Given records Block Start

import Summits.RiemannHypothesis.RiemannHypothesis.Theorems.WeilTwoPrimeDeflE25EBase
import Summits.RiemannHypothesis.RiemannHypothesis.Theorems.WeilTwoPrimeDeflE25EDataDnE18
import Literature.NumberTheory.LFunctions.WeilBlockRowsPZ
import HarnessLib

/-!
# Even-sector deflated two-prime certificate E25E: the factored even inverse agrees with `D`, rows 52–55

`WeilCert.checkDnRow` (even block) for certificate E25E, by `decide +kernel`. Pure proof file.
-/

set_option linter.dupNamespace false

noncomputable section

namespace Summit.RiemannHypothesis.RiemannHypothesis.Theorems.EvenWinsBeyondArch

open Literature.NumberTheory.LFunctions

set_option maxHeartbeats 0 in
/-- Row 52 of `DnE/LsE` is row 52 of the even `D` (certificate E25E). [folklore] -/
theorem checkDnRow0_52_weilCertDeflE25E : weilCertDeflE25EBase.checkDnRow weilCertDeflE25EDnE weilCertDeflE25ELsE 0 52 = true := by
  decide +kernel

set_option maxHeartbeats 0 in
/-- Row 53 of `DnE/LsE` is row 53 of the even `D` (certificate E25E). [folklore] -/
theorem checkDnRow0_53_weilCertDeflE25E : weilCertDeflE25EBase.checkDnRow weilCertDeflE25EDnE weilCertDeflE25ELsE 0 53 = true := by
  decide +kernel

set_option maxHeartbeats 0 in
/-- Row 54 of `DnE/LsE` is row 54 of the even `D` (certificate E25E). [folklore] -/
theorem checkDnRow0_54_weilCertDeflE25E : weilCertDeflE25EBase.checkDnRow weilCertDeflE25EDnE weilCertDeflE25ELsE 0 54 = true := by
  decide +kernel

set_option maxHeartbeats 0 in
/-- Row 55 of `DnE/LsE` is row 55 of the even `D` (certificate E25E). [folklore] -/
theorem checkDnRow0_55_weilCertDeflE25E : weilCertDeflE25EBase.checkDnRow weilCertDeflE25EDnE weilCertDeflE25ELsE 0 55 = true := by
  decide +kernel


end Summit.RiemannHypothesis.RiemannHypothesis.Theorems.EvenWinsBeyondArch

Given records Block End

• **To do**:
All entries above should be duplicated exactly, none omitted.

• **Result of this task**:
import Summits.RiemannHypothesis.RiemannHypothesis.Theorems.WeilTwoPrimeDeflE25EBase
import Summits.RiemannHypothesis.RiemannHypothesis.Theorems.WeilTwoPrimeDeflE25EDataDnE18
import Literature.NumberTheory.LFunctions.WeilBlockRowsPZ
import HarnessLib

/-!
# Even-sector deflated two-prime certificate E25E: the factored even inverse agrees with `D`, rows 52–55

`WeilCert.checkDnRow` (even block) for certificate E25E, by `decide +kernel`. Pure proof file.
-/

set_option linter.dupNamespace false

noncomputable section

namespace Summit.RiemannHypothesis.RiemannHypothesis.Theorems.EvenWinsBeyondArch

open Literature.NumberTheory.LFunctions

set_option maxHeartbeats 0 in
/-- Row 52 of `DnE/LsE` is row 52 of the even `D` (certificate E25E). [folklore] -/
theorem checkDnRow0_52_weilCertDeflE25E : weilCertDeflE25EBase.checkDnRow weilCertDeflE25EDnE weilCertDeflE25ELsE 0 52 = true := by
  decide +kernel

set_option maxHeartbeats 0 in
/-- Row 53 of `DnE/LsE` is row 53 of the even `D` (certificate E25E). [folklore] -/
theorem checkDnRow0_53_weilCertDeflE25E : weilCertDeflE25EBase.checkDnRow weilCertDeflE25EDnE weilCertDeflE25ELsE 0 53 = true := by
  decide +kernel

set_option maxHeartbeats 0 in
/-- Row 54 of `DnE/LsE` is row 54 of the even `D` (certificate E25E). [folklore] -/
theorem checkDnRow0_54_weilCertDeflE25E : weilCertDeflE25EBase.checkDnRow weilCertDeflE25EDnE weilCertDeflE25ELsE 0 54 = true := by
  decide +kernel

set_option maxHeartbeats 0 in
/-- Row 55 of `DnE/LsE` is row 55 of the even `D` (certificate E25E). [folklore] -/
theorem checkDnRow0_55_weilCertDeflE25E : weilCertDeflE25EBase.checkDnRow weilCertDeflE25EDnE weilCertDeflE25ELsE 0 55 = true := by
  decide +kernel


end Summit.RiemannHypothesis.RiemannHypothesis.Theorems.EvenWinsBeyondArch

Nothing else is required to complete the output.